I'm having some trouble with the following problem:
Let $S_1$ and $S_2$ be two regular surfaces that intersect at a point $p$, such that $T_pS_1\neq T_pS_2$. Prove that there is an open neighborhood $U\subseteq\mathbb R^3$ of $p$ such that $S_1 \cap S_2\cap U$ is the trace of a regular curve.
My first idea was to use the fact that, because $S_1$ and $S_2$ are regular surfaces, there are open neighborhoods $W,V$ in $\mathbb R^3$ of $p$ and $f:W\to\mathbb R$, $g:V\to\mathbb R$ differentiable, such that:$$W\cap S_1=f^{-1}(\{0\})$$ $$V\cap S_2=g^{-1}(\{0\})$$ So with this, we can conclude, if we set $U=W\cap V$, that $S_1\cap S_2\cap U$ is defined by the following system of equations: $$f(x,y,z)=0$$ $$g(x,y,z)=0$$
This is a system with 2 equations and 3 variables, so my intuition tells me that the solution will have 1 free variable, and thus be a curve, but I have no idea how to formalize this.
My second idea was the following: If $T_pS_1$ and $T_pS_2$ intersect and are not the same, then $T_pS_1\cap T_pS_2$ is a one-dimensional linear subspace of $\mathbb R^3$, let it be the space generated by the vector $v$. Now we know a vector that will be tangent to the curve we want to find. Maybe with this, we can construct the curve?
Does any of these ideas work? If that's now the case, how can this be done?

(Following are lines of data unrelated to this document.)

/-- **THE BRACKET VANISHES**: with `K = a_j − a_j²ν·TGTᵀ + α₂P`, `K C = 1`, `P² = P`, `W = a_j − wP` and
`w(a_j + α₂) = α₂a_j`:  `a_j²C − W − a_j²ν·W(TGTᵀ)C = 0`.
[cite: Balaban1984PropagatorsII, (2.41)–(2.42) p.230 (operator content) with (2.14) p.225 (the recursion)] -/
theorem bracket_eq_zero [DecidableEq S] (T : Matrix S X ℝ) (G : Matrix X X ℝ) (P C : Matrix S S ℝ)
    (aj w α₂ ν : ℝ)
    (hKC : (aj • (1 : Matrix S S ℝ) - (aj ^ 2 * ν) • (T * G * Tᵀ) + α₂ • P) * C = 1)
    (hP : P * P = P) (hw : w * (aj + α₂) = α₂ * aj) :
    (aj ^ 2) • C - (aj • (1 : Matrix S S ℝ) - w • P)
        - (aj ^ 2 * ν) • ((aj • (1 : Matrix S S ℝ) - w • P) * (T * G * Tᵀ) * C) = 0 := by
  have h1 : (aj ^ 2 * ν) • (T * G * Tᵀ * C) = aj • C + α₂ • (P * C) - 1 := by
    have h := hKC
    rw [Matrix.add_mul, Matrix.sub_mul, Matrix.smul_mul, Matrix.smul_mul, Matrix.smul_mul,
      Matrix.one_mul] at h
    calc (aj ^ 2 * ν) • (T * G * Tᵀ * C)
        = aj • C + α₂ • (P * C) - (aj • C - (aj ^ 2 * ν) • (T * G * Tᵀ * C) + α₂ • (P * C)) := by
          module
      _ = _ := by rw [h]
  have h2 : (aj ^ 2 * ν) • ((aj • (1 : Matrix S S ℝ) - w • P) * (T * G * Tᵀ) * C)
      = aj • ((aj • (1 : Matrix S S ℝ) - w • P) * C)
          + α₂ • ((aj • (1 : Matrix S S ℝ) - w • P) * P * C) - (aj • (1 : Matrix S S ℝ) - w • P) := by
    rw [Matrix.mul_assoc, ← Matrix.mul_smul, h1, Matrix.mul_sub, Matrix.mul_add, Matrix.mul_smul,
      Matrix.mul_smul, Matrix.mul_one, Matrix.mul_assoc]
  rw [h2]
  have h3 : (aj • (1 : Matrix S S ℝ) - w • P) * P = (aj - w) • P := by
    rw [Matrix.sub_mul, Matrix.smul_mul, Matrix.smul_mul, Matrix.one_mul, hP, sub_smul]
  rw [h3, Matrix.smul_mul, Matrix.sub_mul, Matrix.smul_mul, Matrix.one_mul, Matrix.smul_mul]
  have hcoef : aj * w - α₂ * aj + α₂ * w = 0 := by linear_combination hw
  have h4 : (aj ^ 2) • C - (aj • (1 : Matrix S S ℝ) - w • P)
      - (aj • (aj • C - w • (P * C)) + α₂ • ((aj - w) • (P * C)) - (aj • (1 : Matrix S S ℝ) - w • P))
      = (aj * w - α₂ * aj + α₂ * w) • (P * C) := by
    module
  rw [h4, hcoef, zero_smul]

/-- **TWO-LEVEL WOODBURY**: under the hypotheses of `bracket_eq_zero` and `A G = 1`,
`(A − ν·Tᵀ(a_j − wP)T)·(G + a_j²ν·G Tᵀ C T G) = 1`.
[cite: Balaban1984PropagatorsII, (2.41)–(2.42) p.230 (operator content)] -/
theorem twoLevel_woodbury [DecidableEq X] [DecidableEq S] (A G : Matrix X X ℝ) (T : Matrix S X ℝ)
    (P C : Matrix S S ℝ) (aj w α₂ ν : ℝ) (hAG : A * G = 1)
    (hKC : (aj • (1 : Matrix S S ℝ) - (aj ^ 2 * ν) • (T * G * Tᵀ) + α₂ • P) * C = 1)
    (hP : P * P = P) (hw : w * (aj + α₂) = α₂ * aj) :
    (A - ν • (Tᵀ * (aj • (1 : Matrix S S ℝ) - w • P) * T))
        * (G + (aj ^ 2 * ν) • (G * Tᵀ * C * T * G)) = 1 := by
  rw [twoLevel_expand A G T _ C ν (aj ^ 2) hAG, bracket_eq_zero T G P C aj w α₂ ν hKC hP hw,
    Matrix.mul_zero, Matrix.zero_mul, smul_zero, add_zero]

end Woodbury

open Literature.MathematicalPhysics.QuantumFieldTheory.Balaban1983to89.B4ContourShift
open Literature.MathematicalPhysics.QuantumFieldTheory.Balaban1983to89.B4Reflection242
open Literature.MathematicalPhysics.QuantumFieldTheory.Balaban1983to89.B4Green242Bridge
open Literature.MathematicalPhysics.QuantumFieldTheory.Balaban1983to89.B4BoxCov237
open Literature.MathematicalPhysics.QuantumFieldTheory.Balaban1983to89.B4Thm110ZeroBox
open B4Sect5Proof (latticeConst latticeConst_nonneg)

variable {d : ℕ}

/-! ## §2 The genuine two-level cube operator and its propagator `G′(□)` on the box carriers of `B4BoxCov237` -/

/-- **THE NEXT RUNNING CONSTANT** `a_{j+1} = a·a_j/(a·L⁻² + a_j)`, `L = ℓ + 1` — the recursion (2.15) of [1]
(`B1.aSeq_succ`; for `a_j = B1.aSeq a L j` it IS `B1.aSeq a L (j+1)`, `aNext_aSeq`).
[cite: Balaban1982Higgs1, (2.13)/(2.15) p.609] -/
def aNext (ℓ : ℕ) (aj a : ℝ) : ℝ := a * aj / (a * ((((ℓ : ℝ) + 1)) ^ 2)⁻¹ + aj)

/-- `aNext ℓ (a_j) a = a_{j+1}` along Bałaban's sequence `a_j = B1.aSeq a L j` (`j ≥ 1`).
[cite: Balaban1982Higgs1, (2.15) p.609] -/
theorem aNext_aSeq {ℓ : ℕ} (hℓ : 1 ≤ ℓ) {a : ℝ} (ha : 0 < a) {j : ℕ} (hj : 1 ≤ j) :
    aNext ℓ (B1.aSeq a ((ℓ : ℝ) + 1) j) a = B1.aSeq a ((ℓ : ℝ) + 1) (j + 1) :=
  (B1.aSeq_succ ha (one_lt_L_real hℓ) hj).symm

/-- the coefficient identity behind the Woodbury inversion: `w(a_j + aL⁻²) = aL⁻²·a_j` for `w = a_{j+1}L⁻²`.
[cite: Balaban1984PropagatorsII, (2.14) p.225 («a_{j+1} = aa_j/(aL^{−2} + a_j)»)] -/
theorem aNext_coeff (ℓ : ℕ) {aj a : ℝ} (haj : 0 < aj) (ha : 0 ≤ a) :
    aNext ℓ aj a / (((ℓ : ℝ) + 1)) ^ 2 * (aj + a / (((ℓ : ℝ) + 1)) ^ 2) = a / (((ℓ : ℝ) + 1)) ^ 2 * aj := by
  unfold aNext
  have hL : (0 : ℝ) < (((ℓ : ℝ) + 1)) ^ 2 := by positivity
  have hden : 0 < a * ((((ℓ : ℝ) + 1)) ^ 2)⁻¹ + aj := by positivity
  field_simp
  ring

/-- the unit site (block label) over a fine site: `x ↦ blk n x ∈ □^{(j)}`. [folklore] -/
def ublk {n : ℕ} (hn : 1 ≤ n) {M : Fin (d + 1) → ℕ} (x : ↥(boxDom (fun i => n * M i))) : ↥(boxDom M) :=
  ⟨blk n x.1, blk_mem_boxDom hn x.2⟩

/-- the rows in `Λ ⊆ □^{(j)}` of the block indicator: `indBΛ n Λ (y, x) = [blk n x = y]` (`y ∈ Λ`, `x` fine) — the
matrix of `n^{d+1}·1_ΛQ_j`; its transpose is the matrix of `Q_j^*1_Λ` (piecewise-constant extension of `ω ↾ Λ`).
[cite: Balaban1983RegularityDecay, p. 572 (1.4), dictionary] [folklore] -/
def indBΛ (n : ℕ) {M : Fin (d + 1) → ℕ} (Λ : Finset ↥(boxDom M)) :
    Matrix ↥Λ ↥(boxDom (fun i => n * M i)) ℝ :=
  (indB n M).submatrix (fun y => y.1) id

/-- entries of `indBΛ`. [cite: Balaban1983RegularityDecay, p. 572 (1.4), dictionary] -/
theorem indBΛ_apply (n : ℕ) {M : Fin (d + 1) → ℕ} (Λ : Finset ↥(boxDom M)) (y : ↥Λ)
    (x : ↥(boxDom (fun i => n * M i))) : indBΛ n Λ y x = if blk n x.1 = y.1.1 then 1 else 0 := rfl

/-- the compression `ΛPΛ` of the `L`-block projection `P` of (1.13) to `Λ` (an operator on `ℓ²(Λ)`).
[cite: Balaban1983RegularityDecay, p. 573 (1.13) («X|_Λ = ΛXΛ»), dictionary] [folklore] -/
def projΛ (ℓ : ℕ) (M' : Fin (d + 1) → ℕ) (Λ : Finset ↥(boxDom (fun i => (ℓ + 1) * M' i))) :
    Matrix ↥Λ ↥Λ ℝ :=
  (blockAvgP ℓ M').submatrix (fun y => y.1) (fun y => y.1)

/-- «Λ being a sum of big blocks»: `Λ ⊆ □^{(j)}` is a union of `L`-blocks (closed under passing to a site of the
same `L`-block). [cite: Balaban1984PropagatorsII, p.230 («Λ = □^{(j)} ∩ B(Λ_{j+1})»)] [folklore] -/
def IsBlockUnion (ℓ : ℕ) (M' : Fin (d + 1) → ℕ) (Λ : Finset ↥(boxDom (fun i => (ℓ + 1) * M' i))) : Prop :=
  ∀ y ∈ Λ, ∀ y' : ↥(boxDom (fun i => (ℓ + 1) * M' i)), blk (ℓ + 1) y'.1 = blk (ℓ + 1) y.1 → y' ∈ Λ

/-- **THE GENUINE TWO-LEVEL CUBE OPERATOR `Δ_□^{L^{−j},N} + Q′*aQ′↾_□` OF [B6] (2.41)** at `A = 0`, as a real
matrix on the fine box `X = Π[0, n·L·M′_μ)` (`n = L^j` fine points per unit length; values form, lattice units of
`B4BoxCov237.boxOpR`): `n²(−Δ^N_X) + m² + n^{−(d+1)}·indBᵀ·W·indB` with the two-level weight
`W = a_j(1 − 1_Λ) + a_{j+1}L^{−2}·ΛPΛ` on the unit box — i.e. `a_jQ_j^*Q_j` on the `j`-blocks outside `Λ` (level
`j`) and `a_{j+1}L^{−2}Q_{j+1}^*Q_{j+1} = a_{j+1}L^{−2}Q_j^*PQ_j` on the `(j+1)`-blocks of `Λ` (level `j + 1`,
«the additional factor L^{−2}» of (2.40)); written as `boxOpR − n^{−(d+1)}·indBΛᵀ(a_j − a_{j+1}L^{−2}ΛPΛ)indBΛ`.
The mass `m² ≥ 0` is a free parameter (`m² = 0` in [B6]).
[cite: Balaban1984PropagatorsII, (2.41) p.230 with (2.13)–(2.14) p.225 and (2.40) p.230] -/
def twoLevelOp (n ℓ : ℕ) (aj a m2 : ℝ) (M' : Fin (d + 1) → ℕ)
    (Λ : Finset ↥(boxDom (fun i => (ℓ + 1) * M' i))) :
    Matrix ↥(boxDom (fun i => n * ((ℓ + 1) * M' i))) ↥(boxDom (fun i => n * ((ℓ + 1) * M' i))) ℝ :=
  boxOpR n aj m2 (fun i => (ℓ + 1) * M' i)
    - (((n : ℝ) ^ (d + 1))⁻¹) • ((indBΛ n Λ)ᵀ * (aj • (1 : Matrix ↥Λ ↥Λ ℝ)
        - (aNext ℓ aj a / (((ℓ : ℝ) + 1)) ^ 2) • projΛ ℓ M' Λ) * indBΛ n Λ)

/-- `C_Λ^{(j)}(□) = ((Δ^{(j)}(□) + aL^{−2}P)|_Λ)^{−1}` — the inverse of the compression `B4BoxCov237.covOpSub` along
the inclusion of `Λ`. [cite: Balaban1983RegularityDecay, p. 573 (1.13), dictionary] -/
def cΛ (n ℓ : ℕ) (aj a m2 : ℝ) (M' : Fin (d + 1) → ℕ) (Λ : Finset ↥(boxDom (fun i => (ℓ + 1) * M' i))) :
    Matrix ↥Λ ↥Λ ℝ :=
  (covOpSub n ℓ aj a m2 M' (fun y : ↥Λ => y.1))⁻¹

/-- **THE TWO-LEVEL CUBE PROPAGATOR `G′(□)` OF [B6] (2.42)**:
`G′(□) = G_j(□) + a_j²·G_j(□)Q_j^*1_Λ C_Λ^{(j)}(□) 1_ΛQ_jG_j(□)` with `G_j(□) = (boxOpR n a_j m² (L·M′))⁻¹`
(B4 (2.44)), `Q_j = n^{−(d+1)}indB`, `Q_j^* = indBᵀ` — the operator read off the exponent of the last line of
(2.42) (coefficient bookkeeping as in `B6Eq242LocalPropagator.gPrimeBox`, GAPS G-B6-03).
[cite: Balaban1984PropagatorsII, (2.42) p.230] -/
def gTwoLevel (n ℓ : ℕ) (aj a m2 : ℝ) (M' : Fin (d + 1) → ℕ)
    (Λ : Finset ↥(boxDom (fun i => (ℓ + 1) * M' i))) :
    Matrix ↥(boxDom (fun i => n * ((ℓ + 1) * M' i))) ↥(boxDom (fun i => n * ((ℓ + 1) * M' i))) ℝ :=
  (boxOpR n aj m2 (fun i => (ℓ + 1) * M' i))⁻¹
    + (aj ^ 2 * ((n : ℝ) ^ (d + 1))⁻¹) •
      ((boxOpR n aj m2 (fun i => (ℓ + 1) * M' i))⁻¹ * (indBΛ n Λ)ᵀ * cΛ n ℓ aj a m2 M' Λ * indBΛ n Λ
        * (boxOpR n aj m2 (fun i => (ℓ + 1) * M' i))⁻¹)

/-- **DICTIONARY** `(Δ^{(j)}(□) + aL^{−2}P)|_Λ = a_j·1 − a_j²n^{−(d+1)}·(1_ΛQ_j)G_j(□)(Q_j^*1_Λ) + aL^{−2}·ΛPΛ` — the
compression of `B4BoxCov237.covOp` along the inclusion of `Λ`, in the shape used by the Woodbury identity.
[cite: Balaban1983RegularityDecay, p. 573 (1.13)–(1.14), dictionary] -/
theorem kΛ_eq_covOpSub (n ℓ : ℕ) (aj a m2 : ℝ) (M' : Fin (d + 1) → ℕ)
    (Λ : Finset ↥(boxDom (fun i => (ℓ + 1) * M' i))) :
    aj • (1 : Matrix ↥Λ ↥Λ ℝ)
        - (aj ^ 2 * ((n : ℝ) ^ (d + 1))⁻¹) •
            (indBΛ n Λ * (boxOpR n aj m2 (fun i => (ℓ + 1) * M' i))⁻¹ * (indBΛ n Λ)ᵀ)
        + (a / (((ℓ : ℝ) + 1)) ^ 2) • projΛ ℓ M' Λ
      = covOpSub n ℓ aj a m2 M' (fun y : ↥Λ => y.1) := by
  ext y y'
  simp only [covOpSub_apply, covOp, Keff, projΛ, indBΛ, Matrix.add_apply, Matrix.sub_apply,
    Matrix.smul_apply, Matrix.one_apply, Matrix.submatrix_apply, Matrix.mul_apply, Matrix.transpose_apply,
    id, smul_eq_mul, Subtype.ext_iff]

/-- `ΛPΛ` is idempotent when `Λ` is a union of `L`-blocks (every `L`-block of a site of `Λ` lies in `Λ` and has
`L^{d+1}` sites, `card_filter_blk`). [cite: Balaban1983RegularityDecay, p. 573 (1.13) («P(A) = Q^*(A)Q(A)», «X|_Λ = ΛXΛ»)
with p. 574 («Λ being a sum of big blocks»), dictionary] -/
theorem projΛ_mul_projΛ {ℓ : ℕ} {M' : Fin (d + 1) → ℕ} {Λ : Finset ↥(boxDom (fun i => (ℓ + 1) * M' i))}
    (hΛ : IsBlockUnion ℓ M' Λ) : projΛ ℓ M' Λ * projΛ ℓ M' Λ = projΛ ℓ M' Λ := by
  ext y y''
  rw [Matrix.mul_apply]
  simp only [projΛ, Matrix.submatrix_apply, blockAvgP, Matrix.of_apply]
  have hL1 : 1 ≤ ℓ + 1 := by omega
  have hLpos : (0 : ℝ) < (((ℓ : ℝ) + 1)) ^ (d + 1) := by positivity
  by_cases hb : blk (ℓ + 1) y.1.1 = blk (ℓ + 1) y''.1.1
  · rw [if_pos hb]
    have hterm : ∀ y' : ↥Λ,
        (if blk (ℓ + 1) y.1.1 = blk (ℓ + 1) y'.1.1 then ((((ℓ : ℝ) + 1) ^ (d + 1))⁻¹ : ℝ) else 0)
          * (if blk (ℓ + 1) y'.1.1 = blk (ℓ + 1) y''.1.1 then ((((ℓ : ℝ) + 1) ^ (d + 1))⁻¹ : ℝ) else 0)
        = if blk (ℓ + 1) y'.1.1 = blk (ℓ + 1) y.1.1 then
            ((((ℓ : ℝ) + 1) ^ (d + 1))⁻¹ : ℝ) * ((((ℓ : ℝ) + 1) ^ (d + 1))⁻¹ : ℝ) else 0 := by
      intro y'
      by_cases h1 : blk (ℓ + 1) y'.1.1 = blk (ℓ + 1) y.1.1
      · rw [if_pos h1.symm, if_pos (h1.trans hb), if_pos h1]
      · rw [if_neg (fun h => h1 h.symm), zero_mul, if_neg h1]
    rw [Finset.sum_congr rfl (fun y' _ => hterm y'), ← Finset.sum_filter, Finset.sum_const, nsmul_eq_mul]
    have hcard : (Finset.univ.filter (fun y' : ↥Λ => blk (ℓ + 1) y'.1.1 = blk (ℓ + 1) y.1.1)).card
        = (ℓ + 1) ^ (d + 1) := by
      rw [← card_filter_blk hL1 M' ⟨blk (ℓ + 1) y.1.1, blk_mem_boxDom hL1 y.1.2⟩]
      rw [← Finset.card_map ⟨(fun y' : ↥Λ => y'.1), Subtype.val_injective⟩]
      congr 1
      ext z
      simp only [Finset.mem_map, Finset.mem_filter, Finset.mem_univ, true_and, Function.Embedding.coeFn_mk]
      constructor
      · rintro ⟨y', hy', rfl⟩
        exact hy'
      · intro hz
        exact ⟨⟨z, hΛ y.1 y.2 z hz⟩, hz, rfl⟩
    rw [hcard]
    push_cast
    field_simp
  · rw [if_neg hb]
    refine Finset.sum_eq_zero fun y' _ => ?_
    by_cases h1 : blk (ℓ + 1) y.1.1 = blk (ℓ + 1) y'.1.1
    · rw [if_neg (fun h2 => hb (h1.trans h2)), mul_zero]
    · rw [if_neg h1, zero_mul]

/-- **(2.42) ⇒ THE TWO-LEVEL PROPAGATOR INVERTS THE GENUINE TWO-LEVEL CUBE OPERATOR**:
`(Δ_□ + Q′*aQ′↾_□)·G′(□) = 1` for every `n ≥ 1`, `L = ℓ + 1 ≥ 2`, `a_j > 0`, `a > 0`, `m² ≥ 0`, every box built of
`L`-blocks and every `Λ ⊆ □^{(j)}` that is a union of `L`-blocks — the Woodbury identity over the concrete carriers
(`B4BoxCov237.boxOpR_mul_inv`, `cov116_box_finset_decay` for the invertibility of the compression,
`projΛ_mul_projΛ`, `aNext_coeff`). [cite: Balaban1984PropagatorsII, (2.41)–(2.42) p.230] -/
theorem twoLevelOp_mul_gTwoLevel {n ℓ : ℕ} (hn : 1 ≤ n) (hℓ : 1 ≤ ℓ) {aj a m2 : ℝ} (haj : 0 < aj) (ha : 0 < a)
    (hm : 0 ≤ m2) {M' : Fin (d + 1) → ℕ} (hM : ∀ i, 1 ≤ M' i)
    {Λ : Finset ↥(boxDom (fun i => (ℓ + 1) * M' i))} (hΛ : IsBlockUnion ℓ M' Λ) :
    twoLevelOp n ℓ aj a m2 M' Λ * gTwoLevel n ℓ aj a m2 M' Λ = 1 := by
  have hMℓ : ∀ i, 1 ≤ (ℓ + 1) * M' i := fun i => by nlinarith [hM i]
  have hAG := boxOpR_mul_inv hn haj hm (M := fun i => (ℓ + 1) * M' i) hMℓ
  obtain ⟨δ, c, -, -, h⟩ := cov116_box_finset_decay d ℓ hℓ aj aj m2 a a haj ha
  have hKC : (aj • (1 : Matrix ↥Λ ↥Λ ℝ)
      - (aj ^ 2 * ((n : ℝ) ^ (d + 1))⁻¹) •
          (indBΛ n Λ * (boxOpR n aj m2 (fun i => (ℓ + 1) * M' i))⁻¹ * (indBΛ n Λ)ᵀ)
      + (a / (((ℓ : ℝ) + 1)) ^ 2) • projΛ ℓ M' Λ) * cΛ n ℓ aj a m2 M' Λ = 1 := by
    rw [kΛ_eq_covOpSub]
    exact (h n hn aj m2 a le_rfl le_rfl hm le_rfl le_rfl le_rfl M' hM Λ).1
  exact twoLevel_woodbury _ _ _ _ _ aj _ _ _ hAG hKC (projΛ_mul_projΛ hΛ) (aNext_coeff ℓ haj ha.le)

Hint (for approach 1): Notice that $$F : U \mapsto \Bbb R^2, \qquad F : (x, y, z) \mapsto (f(x, y, z), g(x, y, z))$$ is a differentiable function with zero set $\Sigma := U \cap S_1 \cap S_2$, so to show that $\Sigma$ a smooth curve, it's sufficient to check that $F$ has constant rank $2$ along $\Sigma$, i.e., that $df \wedge dg$ vanishes nowhere on $\Sigma$. This property is not automatic for $f$ and $g$ as in the question statement, but notice that we can furthermore insist that our choice of defining functions $f, g$ satisfies $df \neq 0$, $dg \neq 0$ along $\Sigma$. Then, transversality guarantees that $df \wedge dg \neq 0$ there.